Abstract:
Objective The monoclonal antibody against CD25 in pigs was obtained to facilitate detecting and studying the regulatory T cells (Tregs).
Method The porcine 6×His tagged CD25 fragment was cloned into prokaryotic expression vector pET-28a via homologous recombination to construct the recombinant plasmid pET28a-CD25. Subsequently, the 6×His-CD25 recombinant protein was expressed in E. coli and purified on a metal chelating affinity chromatography medium (Ni-NTA) pre-packed column to be used as the antigen to immunize female BALB/c mice. Spleen cells of the immunized mice were hybridized with myeloma cells SP2/0 and screened by indirect ELISA prior to culture cloning. The target monoclonal antibody against CD25 was thus prepared using mouse ascites method.

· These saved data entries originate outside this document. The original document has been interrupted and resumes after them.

set_option backward.isDefEq.respectTransparency false in
/-- The manifold Lie bracket at `x₀` is the bracket of the chart representatives at `z₀`
(definition of `VectorField.mlieBracket`, the derivative of the extended chart at its base point being
the identity). [folklore] -/
theorem mlieBracket_eq_lieBracketWithin_mpullbackWithin (x₀ : M) (Y₀ Y₁ : Π x : M, TangentSpace I x) :
    mlieBracket I Y₀ Y₁ x₀ =
      lieBracketWithin ℝ (mpullbackWithin 𝓘(ℝ, E) I (extChartAt I x₀).symm Y₀ (range I))
        (mpullbackWithin 𝓘(ℝ, E) I (extChartAt I x₀).symm Y₁ (range I)) (range I)
        (extChartAt I x₀ x₀) := by
  rw [← mlieBracketWithin_univ, mlieBracketWithin_apply, mfderiv_extChartAt_self,
    ContinuousLinearMap.inverse_id, preimage_univ, univ_inter]
  rfl

/-! ### Warner's formula 2.25 (f) in degree one -/

/-- **The exterior derivative of a 1-form on two vector fields** (Warner 1983, Prop. 2.25 (f),
`p = 1`): on a `C²` manifold with complete model space, for a 1-form `ω` whose chart representative
at `x₀` is differentiable within `range I` at the image of `x₀` and vector fields `Y₀, Y₁`
differentiable at `x₀`,

  `dω_{x₀}(Y₀ x₀, Y₁ x₀) = d(ω(Y₁))_{x₀}(Y₀ x₀) - d(ω(Y₀))_{x₀}(Y₁ x₀) - ω_{x₀}([Y₀, Y₁] x₀)`,

with the tree's `mextDeriv` (Mathlib's normalisation of `d`, which is Warner's), Mathlib's
`mvfderiv` for the derivative of the `F`-valued functions `y ↦ ω_y(Y_i y)` and
`VectorField.mlieBracket`. Proof: in the extended chart at `x₀` this is Mathlib's expansion of
`extDerivWithin` (`extDerivWithin_apply`) plus the derivative of an evaluation
(`fderivWithin_continuousAlternatingMap_apply_apply`), the two correction terms combining to the
bracket of the representatives; all identifications at the base point are identities.
[cite: Warner1983, Prop. 2.25(f)] -/
theorem mextDeriv_apply_vectorField [CompleteSpace E] {α : MForm I M F 1} {x₀ : M}
    (hα : DifferentiableWithinAt ℝ (α.inChart x₀) (range I) (extChartAt I x₀ x₀))
    {Y₀ Y₁ : Π x : M, TangentSpace I x}
    (hY₀ : MDifferentiableAt I (I.prod 𝓘(ℝ, E)) (fun y ↦ (Y₀ y : TangentBundle I M)) x₀)
    (hY₁ : MDifferentiableAt I (I.prod 𝓘(ℝ, E)) (fun y ↦ (Y₁ y : TangentBundle I M)) x₀) :
    mextDeriv α x₀ ![Y₀ x₀, Y₁ x₀] =
      mvfderiv I (fun y ↦ α y ![Y₁ y]) x₀ (Y₀ x₀) - mvfderiv I (fun y ↦ α y ![Y₀ y]) x₀ (Y₁ x₀)
        - α x₀ ![mlieBracket I Y₀ Y₁ x₀] := by
  set φ := extChartAt I x₀ with hφ
  set z₀ : E := φ x₀ with hz₀
  set W₀ : E → E := mpullbackWithin 𝓘(ℝ, E) I φ.symm Y₀ (range I) with hW₀
  set W₁ : E → E := mpullbackWithin 𝓘(ℝ, E) I φ.symm Y₁ (range I) with hW₁
  set αc := α.inChart x₀ with hαc
  have hU : UniqueDiffWithinAt ℝ (range I) z₀ :=
    I.uniqueDiffOn _ (extChartAt_target_subset_range x₀ (mem_extChartAt_target x₀))
  have hWd : ∀ {Y : Π x : M, TangentSpace I x},
      MDifferentiableAt I (I.prod 𝓘(ℝ, E)) (fun y ↦ (Y y : TangentBundle I M)) x₀ →
      DifferentiableWithinAt ℝ (mpullbackWithin 𝓘(ℝ, E) I φ.symm Y (range I)) (range I) z₀ := by
    intro Y hY
    have h := MDifferentiableWithinAt.differentiableWithinAt_mpullbackWithin_vectorField (I := I)
      (s := univ) (V := Y) (x := x₀) (mdifferentiableWithinAt_univ.2 hY)
    simpa only [preimage_univ, univ_inter] using h
  have hW₀d : DifferentiableWithinAt ℝ W₀ (range I) z₀ := hWd hY₀
  have hW₁d : DifferentiableWithinAt ℝ W₁ (range I) z₀ := hWd hY₁
  have hW₀0 : W₀ z₀ = Y₀ x₀ := mpullbackWithin_extChartAt_symm_apply_self x₀ Y₀
  have hW₁0 : W₁ z₀ = Y₁ x₀ := mpullbackWithin_extChartAt_symm_apply_self x₀ Y₁
  -- the left-hand side in the chart
  have hL : mextDeriv α x₀ ![Y₀ x₀, Y₁ x₀] = extDerivWithin αc (range I) z₀ ![W₀ z₀, W₁ z₀] := by
    change (extDerivWithin αc (range I) z₀).compContinuousLinearMap (mfderiv I 𝓘(ℝ, E) φ x₀) ![Y₀ x₀, Y₁ x₀] = _
    rw [mfderiv_extChartAt_self, ContinuousAlternatingMap.compContinuousLinearMap_apply, hW₀0, hW₁0]
    rfl
  -- Mathlib's expansion of `extDerivWithin` on the pair `(W₀ z₀, W₁ z₀)`
  have hrem0 : Fin.removeNth (0 : Fin 2) (![W₀ z₀, W₁ z₀] : Fin 2 → E) = fun _ ↦ W₁ z₀ := by
    funext j; fin_cases j; rfl
  have hrem1 : Fin.removeNth (1 : Fin 2) (![W₀ z₀, W₁ z₀] : Fin 2 → E) = fun _ ↦ W₀ z₀ := by
    funext j; fin_cases j; rfl
  have hexp : extDerivWithin αc (range I) z₀ ![W₀ z₀, W₁ z₀] =
      fderivWithin ℝ αc (range I) z₀ (W₀ z₀) (fun _ ↦ W₁ z₀)
        - fderivWithin ℝ αc (range I) z₀ (W₁ z₀) (fun _ ↦ W₀ z₀) := by
    rw [extDerivWithin_apply hα hU, Fin.sum_univ_two, hrem0, hrem1,
      fderivWithin_continuousAlternatingMap_apply_const_apply hU hα,
      fderivWithin_continuousAlternatingMap_apply_const_apply hU hα]
    simp only [Fin.val_zero, pow_zero, one_smul, Fin.val_one, pow_one, neg_smul, Matrix.cons_val_zero,
      Matrix.cons_val_one]
    abel
  -- the derivatives of the evaluations `z ↦ αc z (W_i z)`
  have hev : ∀ {W : E → E}, DifferentiableWithinAt ℝ W (range I) z₀ → ∀ u : E,
      fderivWithin ℝ (fun z ↦ αc z (fun _ ↦ W z)) (range I) z₀ u =
        fderivWithin ℝ αc (range I) z₀ u (fun _ ↦ W z₀) + αc z₀ (fun _ ↦ fderivWithin ℝ W (range I) z₀ u) := by
    intro W hW u
    have h := fderivWithin_continuousAlternatingMap_apply_apply (g := fun _ : Fin 1 ↦ W) hα (fun _ ↦ hW) hU u
    simp only [Fin.sum_univ_one, Function.update_eq_const_of_subsingleton] at h
    exact h
  -- the right-hand side in the chart
  have hR₀ : mvfderiv I (fun y ↦ α y ![Y₁ y]) x₀ (Y₀ x₀) =
      fderivWithin ℝ αc (range I) z₀ (W₀ z₀) (fun _ ↦ W₁ z₀) + αc z₀ (fun _ ↦ fderivWithin ℝ W₁ (range I) z₀ (W₀ z₀)) := by
    rw [MForm.mvfderiv_apply_vectorField hα hY₁, ← hW₀0]
    exact hev hW₁d (W₀ z₀)
  have hR₁ : mvfderiv I (fun y ↦ α y ![Y₀ y]) x₀ (Y₁ x₀) =
      fderivWithin ℝ αc (range I) z₀ (W₁ z₀) (fun _ ↦ W₀ z₀) + αc z₀ (fun _ ↦ fderivWithin ℝ W₀ (range I) z₀ (W₁ z₀)) := by
    rw [MForm.mvfderiv_apply_vectorField hα hY₀, ← hW₁0]
    exact hev hW₀d (W₁ z₀)
  have hB : α x₀ ![mlieBracket I Y₀ Y₁ x₀] =
      αc z₀ (fun _ ↦ fderivWithin ℝ W₁ (range I) z₀ (W₀ z₀))
        - αc z₀ (fun _ ↦ fderivWithin ℝ W₀ (range I) z₀ (W₁ z₀)) := by
    rw [mlieBracket_eq_lieBracketWithin_mpullbackWithin, lieBracketWithin, Matrix.vec_single_eq_const,
      ← MForm.inChart_apply_base α x₀, ContinuousAlternatingMap.apply_const_sub]
  rw [hL, hexp, hR₀, hR₁, hB]
  abel

end Chart

end Literature.Geometry.Kaehler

Result A single cell-derived hybridoma cell line with a stable expression of CD25 monoclonal antibody was successful obtained. ELISA and western blotting showed the antibody had a strong specificity with an exclusive reactivity towards the target protein, not the others, even at a high titer of 1:4098000. In the indirect immunofluorescence and western blotting assays, the antibody not only detected CD25 in the eukaryotic cells but also endogenous one in the host spleen and lung tissues.
Conclusion The recombinant porcine CD25 was successfully prepared and the specific monoclonal antibody obtained for qualitative and/or quantitative detection of the protein as well as further studies on the functions of porcine Tregs.